**WHAT TO PRODUCE**.
Scan the entries below and return each line that contains "compatible".

**MATERIAL TO PROCESS**.
import Summits.QuantumFields.YangMills.Theorems.BalabanUVNodesK0Stub1V0Reality
import Literature.MathematicalPhysics.QuantumFieldTheory.Balaban1983to89.B11Eq92CommutatorFunctional
import Literature.Analysis.SpecialFunctions.SpheroidalHarmonicBranch
import HarnessLib

/-!
# (R-V₀) brick V2c — THE ONE-BOND FUNCTIONALS OF `V′₀` AND OF THE (39)-TERM ARE REAL ON HERMITIAN DATA

Route `UnitScaleTilt`, crux EX `MinimiserStabilityRegPr` (stmt-QuantumFields-19200), display of record S13ᴰ, row `hV0` (the `V′₀`-current of
[Balaban1985Variational, (90) p.291] is `S`-valued, `S` = Hermitian traceless data); the REALITY half of the located plan (evidence `LOCATE-RV0-px3g3.md`
§3(α)); its twin ✓`Prop7V0CurrentCentralDeriv` (V2b) is the «kills the centre» half.

For a unitary reading `U₀` (`U₀(b)⁻¹ = U₀(b)*`), a tracial `*`-compatible functional `τ` (`τ(ab) = τ(ba)`, `τ(a*) = conj τ(a)`) and a HERMITIAN-valued
configuration `B`, every plaquette functional of (39) is REAL: `conj V′₀(B, ∂p) = V′₀(B, ∂p)` (★`conj_V0primeP`).  Indeed, by the exact insertion formula
✓`B9Eq37Insertion.eq37_summand`, `V₀(B, ∂p) = η⁻⁴·[wil τ(Πe^{iηB′}·U₀(∂p)) − wil τ U₀(∂p) − η²τ(X·Im W) − ½η⁴τ(X²·Re W) − ½η²τ(iC·Im W)]` with every term real:
the two Wilson terms by ✓`K0Stub1V0Reality.conj_wil` (`Πe^{iηB′}U₀(∂p)` is, under `τ`, the plaquette variable of the UNITARY product configuration
`e^{iηB}U₀`, ✓`B9Eq39Adjoint.wil_plaqU_prodCfg` + ✓`prodCfg_inv_eq_star`), the three coefficient traces by ✓`B9Eq37Insertion.coefficients_real` (Hermitian `X`,
anti-Hermitian commutator sum `C`, ✓`star_sum_commSum`); and the (39)-term `½ i τ((D^ηB)(p)·comm2)` is real because `(D^ηB)(p)` is Hermitian, `comm2` anti-Hermitian,
so `τ(Hermitian · anti-Hermitian)` is imaginary (★`conj_term39`).  Along a Hermitian one-bond line `A + t·δ_b Z` (`A` Hermitian-valued, `Z* = Z`, `t ∈ ℝ`,
✓`B11Eq36Complex.star_line`) the entire functions `t ↦ V′₀(A + tδ_bZ, ∂q)`, `t ↦ term39(A + tδ_bZ, ∂q)` are therefore real on the real axis, so their
derivatives at `0` — the one-bond functionals (63)/(90) `dV0primeBond … Z` and (91)–(93) `dTerm39Bond … Z` — are REAL
(✓`Literature.Analysis.SpecialFunctions.im_deriv_eq_zero_of_real`): ★★`conj_dV0primeBond_apply`, ★`conj_dTerm39Bond_apply`.

USE (V3, assembly of `hV0`): with V2b's `dV0primeBond … (c·1) = 0` these are exactly the two hypotheses of ✓`Prop7SectET3WCurrentRealityLetters.hρ_rieszτ_frobEquiv`
(`ℓ` real on `S`, `ℓ` zero on the centre ⟹ `ρ(ℓ) ∈ S`) for each one-bond functional `ℓ` of the currents (90)/(93) at the member.
Lit-balaban's own letters throughout; nothing restated.  Helper toward stmt-QuantumFields-19200 (`--supports`), def-free, sorry-free.
-/

noncomputable section

open NormedSpace Complex Filter

namespace Summit.QuantumFields.YangMills.Theorems.Prop7V0CurrentHermitianReality

open Literature.MathematicalPhysics.QuantumFieldTheory.Balaban1983to89
open Literature.MathematicalPhysics.QuantumFieldTheory.Balaban1983to89.Beta.TransportVertices (holonomy commSum)
open B9Eq39Adjoint (R lettersA sum_lettersA plaqU curl curlη rem3 prodCfg wil_plaqU_prodCfg)
open B9Eq37Insertion (letters plaqD holU reC imC wil rem eq37_summand coefficients_real star_sum_commSum)
open Literature.MathematicalPhysics.QuantumFieldTheory.Balaban1983to89.Beta.AdjointTransportJets (invPath)
open B9Eq310Hermitian (star_R plaqU_unitary star_curlη star_eta_inv)
open B11Eq26ActionExpansion (V0p)
open B11Eq90StB (bondDelta)
open B11Eq36Complex (star_line)
open B11Eq90V0primeBond (term39 V0primeP dV0primeBond dV0primeBond_apply contDiff_V0primeP contDiff_term39)
open B11Eq92CommutatorFunctional (dTerm39Bond dTerm39Bond_apply)
open Summit.QuantumFields.YangMills.Theorems.K0Stub1V0Reality (conj_wil prodCfg_inv_eq_star)

variable {𝔸 : Type*} [NormedRing 𝔸] [NormedAlgebra ℂ 𝔸] [CompleteSpace 𝔸] [StarRing 𝔸] [ContinuousStar 𝔸] [StarModule ℂ 𝔸]
variable {S : Type*} {ι : Type*} (T : ι → Equiv.Perm S) (U : ι → S → 𝔸ˣ)

/-! ## §1 Hermitian letters at a unitary reading -/

omit [NormedAlgebra ℂ 𝔸] [CompleteSpace 𝔸] [ContinuousStar 𝔸] [StarModule ℂ 𝔸] in
/-- **THE FOUR TRANSPORTED LETTERS OF A HERMITIAN CONFIGURATION ARE HERMITIAN** at a unitary reading (`(R(U)X)* = R(U)X*`).
[cite: Balaban1985BackgroundPropagators, (3.5) p.391, p.391 («functions with values in hermitian matrices»)] -/
theorem star_mem_lettersA (hU : ∀ μ x, (((U μ x)⁻¹ : 𝔸ˣ) : 𝔸) = star (U μ x : 𝔸)) {B : ι → S → 𝔸} (hB : ∀ κ y, star (B κ y) = B κ y)
    (μ ν : ι) (x : S) : ∀ a ∈ lettersA T U B μ ν x, star a = a := by
  intro a ha
  simp only [lettersA, List.mem_cons, List.not_mem_nil, or_false] at ha
  rcases ha with rfl | rfl | rfl | rfl
  · rw [star_neg, star_R (hU _ _), hB]
  · rw [star_neg, hB]
  · rw [hB]
  · rw [star_R (hU _ _), hB]

omit [CompleteSpace 𝔸] [ContinuousStar 𝔸] in
/-- `X = η⁻¹ΣB′ₖ` is Hermitian and `C = Σ_{j<k}[B′_j, B′_k]` anti-Hermitian for Hermitian `B` at a unitary reading.
[cite: Balaban1985BackgroundPropagators, (3.6)–(3.7) p.391] -/
theorem star_plaqD_commSum_lettersA (hU : ∀ μ x, (((U μ x)⁻¹ : 𝔸ˣ) : 𝔸) = star (U μ x : 𝔸)) (η : ℝ) {B : ι → S → 𝔸}
    (hB : ∀ κ y, star (B κ y) = B κ y) (μ ν : ι) (x : S) :
    star (plaqD η (lettersA T U B μ ν x)) = plaqD η (lettersA T U B μ ν x) ∧
      star (commSum (lettersA T U B μ ν x)) = -commSum (lettersA T U B μ ν x) := by
  obtain ⟨hsum, hC⟩ := star_sum_commSum (lettersA T U B μ ν x) (star_mem_lettersA T U hU hB μ ν x)
  exact ⟨by rw [plaqD, star_smul, star_eta_inv, hsum], hC⟩

omit [NormedAlgebra ℂ 𝔸] [CompleteSpace 𝔸] [ContinuousStar 𝔸] [StarModule ℂ 𝔸] in
/-- `comm2` of four Hermitian elements is anti-Hermitian (`[a, b]* = [b*, a*] = −[a, b]`). [cite: Balaban1985Variational, (39) p.284] -/
theorem star_comm2_of_star_eq {b₀ b₁ b₂ b₃ : 𝔸} (h₀ : star b₀ = b₀) (h₁ : star b₁ = b₁) (h₂ : star b₂ = b₂) (h₃ : star b₃ = b₃) :
    star (B11Eq34BCH.comm2 b₀ b₁ b₂ b₃) = -B11Eq34BCH.comm2 b₀ b₁ b₂ b₃ := by
  simp only [B11Eq34BCH.comm2, Ring.lie_def, star_add, star_sub, star_mul, h₀, h₁, h₂, h₃]
  abel

/-! ## §2 Reality of `rem3`, `term39`, `V′₀` at Hermitian configurations -/

omit [StarRing 𝔸] [ContinuousStar 𝔸] [StarModule ℂ 𝔸] in
/-- **THE REMAINDER FUNCTIONAL IN CLOSED FORM** (✓`eq37_summand` solved for the remainder): `rem3(B, ∂p) = wil τ(Πe^{iηB′}W) − wil τ W − η²τ(X·Im W)
− ½η⁴τ(X²·Re W) − ½η²τ(iC·Im W)`, `W = U₀(∂p)`. [cite: Balaban1985BackgroundPropagators, (3.7) p.391] -/
theorem rem3_eq_wil_sub (τ : 𝔸 →ₗ[ℂ] ℂ) (hτ : ∀ a b : 𝔸, τ (a * b) = τ (b * a)) (η : ℝ) (B : ι → S → 𝔸) (μ ν : ι) (x : S) :
    rem3 T U η τ B μ ν x =
      wil τ (holU (letters η (lettersA T U B μ ν x)) * plaqU T U μ ν x) - wil τ (plaqU T U μ ν x)
        - (η : ℂ) ^ 2 * τ (plaqD η (lettersA T U B μ ν x) * imC (plaqU T U μ ν x))
        - 2⁻¹ * (η : ℂ) ^ 4 * τ (plaqD η (lettersA T U B μ ν x) * plaqD η (lettersA T U B μ ν x) * reC (plaqU T U μ ν x))
        - 2⁻¹ * (η : ℂ) ^ 2 * τ ((I • commSum (lettersA T U B μ ν x)) * imC (plaqU T U μ ν x)) := by
  have h37 := eq37_summand τ hτ η (lettersA T U B μ ν x) (plaqU T U μ ν x)
  have hrem : rem3 T U η τ B μ ν x = -(2 : ℂ)⁻¹ * (τ (rem (letters η (lettersA T U B μ ν x)) * (plaqU T U μ ν x : 𝔸))
      + τ ((((plaqU T U μ ν x)⁻¹ : 𝔸ˣ) : 𝔸) * rem (invPath (letters η (lettersA T U B μ ν x))))) := rfl
  rw [hrem]
  linear_combination -h37

/-- ★ **`rem3(B, ∂p)` IS REAL** for Hermitian `B`, a unitary reading and a tracial `*`-compatible `τ`. [cite: Balaban1985BackgroundPropagators, (3.7) p.391, p.391] -/
theorem conj_rem3 (hU : ∀ μ x, (((U μ x)⁻¹ : 𝔸ˣ) : 𝔸) = star (U μ x : 𝔸)) (τ : 𝔸 →ₗ[ℂ] ℂ) (hτ : ∀ a b : 𝔸, τ (a * b) = τ (b * a))
    (hτs : ∀ a : 𝔸, τ (star a) = starRingEnd ℂ (τ a)) (η : ℝ) {B : ι → S → 𝔸} (hB : ∀ κ y, star (B κ y) = B κ y) (μ ν : ι) (x : S) :
    starRingEnd ℂ (rem3 T U η τ B μ ν x) = rem3 T U η τ B μ ν x := by
  have hW := plaqU_unitary T U hU μ ν x
  obtain ⟨hX, hC⟩ := star_plaqD_commSum_lettersA T U hU η hB μ ν x
  obtain ⟨c1, c2, c3⟩ := coefficients_real hW τ hτ hτs hX hC
  have hwil1 : starRingEnd ℂ (wil τ (holU (letters η (lettersA T U B μ ν x)) * plaqU T U μ ν x))
      = wil τ (holU (letters η (lettersA T U B μ ν x)) * plaqU T U μ ν x) := by
    rw [← wil_plaqU_prodCfg T U τ hτ η B μ ν x]
    exact conj_wil (plaqU_unitary T (prodCfg U η B) (prodCfg_inv_eq_star U hU η hB) μ ν x) τ hτs
  have hwil2 := conj_wil hW τ hτs
  rw [rem3_eq_wil_sub T U τ hτ]
  simp only [map_sub, map_mul, map_pow, Complex.conj_ofReal, map_inv₀, map_ofNat, hwil1, hwil2, c1, c2, c3]

omit [CompleteSpace 𝔸] [ContinuousStar 𝔸] in
/-- ★ **THE (39)-TERM IS REAL** for Hermitian `B`, a unitary reading and a tracial `*`-compatible `τ`: `(D^ηB)(p)` is Hermitian, `comm2` anti-Hermitian, so
`τ((D^ηB)(p)·comm2)` is imaginary and `½ i τ(…)` real. [cite: Balaban1985Variational, (39) p.284] -/
theorem conj_term39 (hU : ∀ μ x, (((U μ x)⁻¹ : 𝔸ˣ) : 𝔸) = star (U μ x : 𝔸)) (τ : 𝔸 →ₗ[ℂ] ℂ) (hτ : ∀ a b : 𝔸, τ (a * b) = τ (b * a))
    (hτs : ∀ a : 𝔸, τ (star a) = starRingEnd ℂ (τ a)) (η : ℝ) {B : ι → S → 𝔸} (hB : ∀ κ y, star (B κ y) = B κ y) (μ ν : ι) (x : S) :
    starRingEnd ℂ (term39 T U η τ B μ ν x) = term39 T U η τ B μ ν x := by
  have hY : star (curlη T U η B μ ν x) = curlη T U η B μ ν x := by
    have hB' : star B = B := funext fun κ => funext fun y => hB κ y
    have h := congrFun (congrFun (congrFun (star_curlη T U hU η B) μ) ν) x
    rw [hB'] at h
    exact h
  have hK := star_comm2_of_star_eq (𝔸 := 𝔸) (b₀ := -(R (U ν x) (B μ (T ν x)))) (b₁ := -(B ν x)) (b₂ := B μ x) (b₃ := R (U μ x) (B ν (T μ x)))
    (by rw [star_neg, star_R (hU _ _), hB]) (by rw [star_neg, hB]) (hB μ x) (by rw [star_R (hU _ _), hB])
  unfold term39
  rw [map_mul, map_mul, map_inv₀, map_ofNat, Complex.conj_I, ← hτs, star_mul, hY, hK, neg_mul, map_neg, hτ]
  ring

/-- ★★ **`V′₀(B, ∂p)` IS REAL** for Hermitian `B`, a unitary reading and a tracial `*`-compatible `τ` (`V′₀ = η⁻⁴·rem3 − term39`).
[cite: Balaban1985Variational, (39) p.284, (30) p.282] -/
theorem conj_V0primeP (hU : ∀ μ x, (((U μ x)⁻¹ : 𝔸ˣ) : 𝔸) = star (U μ x : 𝔸)) (τ : 𝔸 →ₗ[ℂ] ℂ) (hτ : ∀ a b : 𝔸, τ (a * b) = τ (b * a))
    (hτs : ∀ a : 𝔸, τ (star a) = starRingEnd ℂ (τ a)) (η : ℝ) {B : ι → S → 𝔸} (hB : ∀ κ y, star (B κ y) = B κ y) (μ ν : ι) (x : S) :
    starRingEnd ℂ (V0primeP T U η τ B μ ν x) = V0primeP T U η τ B μ ν x := by
  unfold V0primeP V0p
  rw [map_sub, map_mul, map_pow, map_inv₀, Complex.conj_ofReal, conj_rem3 T U hU τ hτ hτs η hB, conj_term39 T U hU τ hτ hτs η hB]

/-! ## §3 The one-bond functionals are real on Hermitian data -/

variable [DecidableEq S] [LinearOrder ι]

omit [NormedAlgebra ℂ 𝔸] [CompleteSpace 𝔸] [ContinuousStar 𝔸] [StarModule ℂ 𝔸] in
/-- The one-bond variation `δ_b Z` of a Hermitian `Z` is Hermitian-valued. [cite: Balaban1985Variational, (63) p.287] -/
theorem star_bondDelta {Z : 𝔸} (hZ : star Z = Z) (μ₀ : ι) (x₀ : S) : ∀ κ y, star (bondDelta μ₀ x₀ Z κ y) = bondDelta μ₀ x₀ Z κ y := by
  intro κ y
  unfold bondDelta
  split_ifs
  · exact hZ
  · exact star_zero 𝔸

variable [Fintype S] [Fintype ι]

/-- ★★ **THE ONE-BOND FUNCTIONAL OF `V′₀` IS REAL ON HERMITIAN DATA**: for a unitary reading, a tracial `*`-compatible continuous `τ`, a Hermitian-valued
configuration `A` and a Hermitian `Z`, `conj(((∂/∂A(b))V′₀)(A, ∂q)·Z) = ((∂/∂A(b))V′₀)(A, ∂q)·Z` (the derivative at `0` of an entire function that is real on the
real axis). [cite: Balaban1985Variational, (90) p.291, (63) p.287, (39) p.284] -/
theorem conj_dV0primeBond_apply (hU : ∀ μ x, (((U μ x)⁻¹ : 𝔸ˣ) : 𝔸) = star (U μ x : 𝔸)) (τ : 𝔸 →L[ℂ] ℂ) (hτ : ∀ a b : 𝔸, τ (a * b) = τ (b * a))
    (hτs : ∀ a : 𝔸, τ (star a) = starRingEnd ℂ (τ a)) (η : ℝ) {A : ι → S → 𝔸} (hA : ∀ κ y, star (A κ y) = A κ y) (q : S × ι × ι)
    (μ₀ : ι) (x₀ : S) {Z : 𝔸} (hZ : star Z = Z) :
    starRingEnd ℂ (dV0primeBond T U η τ A q μ₀ x₀ Z) = dV0primeBond T U η τ A q μ₀ x₀ Z := by
  rw [dV0primeBond_apply]
  set f : ℂ → ℂ := fun t => V0primeP T U η (τ : 𝔸 →ₗ[ℂ] ℂ) (A + t • bondDelta μ₀ x₀ Z) q.2.1 q.2.2 q.1 with hf_def
  have hf : Differentiable ℂ f :=
    ((contDiff_V0primeP T U (n := 1) η τ q.2.1 q.2.2 q.1).differentiable (by norm_num)).comp
      ((differentiable_const A).add (differentiable_id.smul_const _))
  have hreal : ∀ t : ℝ, (f (t : ℂ)).im = 0 := fun t =>
    Complex.conj_eq_iff_im.1 (conj_V0primeP T U hU (τ : 𝔸 →ₗ[ℂ] ℂ) hτ hτs η (B := A + (t : ℂ) • bondDelta μ₀ x₀ Z)
      (fun κ y => star_line hA (star_bondDelta hZ μ₀ x₀) t κ y) q.2.1 q.2.2 q.1)
  have hd : HasDerivAt f (deriv f 0) ((0 : ℝ) : ℂ) := by
    rw [Complex.ofReal_zero]
    exact (hf 0).hasDerivAt
  exact Complex.conj_eq_iff_im.2 (Literature.Analysis.SpecialFunctions.im_deriv_eq_zero_of_real hd (Eventually.of_forall hreal))

omit [CompleteSpace 𝔸] [ContinuousStar 𝔸] in
/-- ★ **THE ONE-BOND FUNCTIONAL OF THE (39)-TERM IS REAL ON HERMITIAN DATA** (same hypotheses). [cite: Balaban1985Variational, (91)–(93) p.292, (63) p.287] -/
theorem conj_dTerm39Bond_apply (hU : ∀ μ x, (((U μ x)⁻¹ : 𝔸ˣ) : 𝔸) = star (U μ x : 𝔸)) (τ : 𝔸 →L[ℂ] ℂ) (hτ : ∀ a b : 𝔸, τ (a * b) = τ (b * a))
    (hτs : ∀ a : 𝔸, τ (star a) = starRingEnd ℂ (τ a)) (η : ℝ) {A : ι → S → 𝔸} (hA : ∀ κ y, star (A κ y) = A κ y) (q : S × ι × ι)
    (μ₀ : ι) (x₀ : S) {Z : 𝔸} (hZ : star Z = Z) :
    starRingEnd ℂ (dTerm39Bond T U η τ A q μ₀ x₀ Z) = dTerm39Bond T U η τ A q μ₀ x₀ Z := by
  rw [dTerm39Bond_apply]
  set f : ℂ → ℂ := fun t => term39 T U η (τ : 𝔸 →ₗ[ℂ] ℂ) (A + t • bondDelta μ₀ x₀ Z) q.2.1 q.2.2 q.1 with hf_def
  have hf : Differentiable ℂ f :=
    ((contDiff_term39 T U (n := 1) η τ q.2.1 q.2.2 q.1).differentiable (by norm_num)).comp
      ((differentiable_const A).add (differentiable_id.smul_const _))
  have hreal : ∀ t : ℝ, (f (t : ℂ)).im = 0 := fun t =>
    Complex.conj_eq_iff_im.1 (conj_term39 T U hU (τ : 𝔸 →ₗ[ℂ] ℂ) hτ hτs η (B := A + (t : ℂ) • bondDelta μ₀ x₀ Z)
      (fun κ y => star_line hA (star_bondDelta hZ μ₀ x₀) t κ y) q.2.1 q.2.2 q.1)
  have hd : HasDerivAt f (deriv f 0) ((0 : ℝ) : ℂ) := by
    rw [Complex.ofReal_zero]
    exact (hf 0).hasDerivAt
  exact Complex.conj_eq_iff_im.2 (Literature.Analysis.SpecialFunctions.im_deriv_eq_zero_of_real hd (Eventually.of_forall hreal))

end Summit.QuantumFields.YangMills.Theorems.Prop7V0CurrentHermitianReality

end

**ANSWER TO THIS PROBLEM**.
For a unitary reading `U₀` (`U₀(b)⁻¹ = U₀(b)*`), a tracial `*`-compatible functional `τ` (`τ(ab) = τ(ba)`, `τ(a*) = conj τ(a)`) and a HERMITIAN-valued
/-- ★ **`rem3(B, ∂p)` IS REAL** for Hermitian `B`, a unitary reading and a tracial `*`-compatible `τ`. [cite: Balaban1985BackgroundPropagators, (3.7) p.391, p.391] -/
/-- ★ **THE (39)-TERM IS REAL** for Hermitian `B`, a unitary reading and a tracial `*`-compatible `τ`: `(D^ηB)(p)` is Hermitian, `comm2` anti-Hermitian, so
/-- ★★ **`V′₀(B, ∂p)` IS REAL** for Hermitian `B`, a unitary reading and a tracial `*`-compatible `τ` (`V′₀ = η⁻⁴·rem3 − term39`).
/-- ★★ **THE ONE-BOND FUNCTIONAL OF `V′₀` IS REAL ON HERMITIAN DATA**: for a unitary reading, a tracial `*`-compatible continuous `τ`, a Hermitian-valued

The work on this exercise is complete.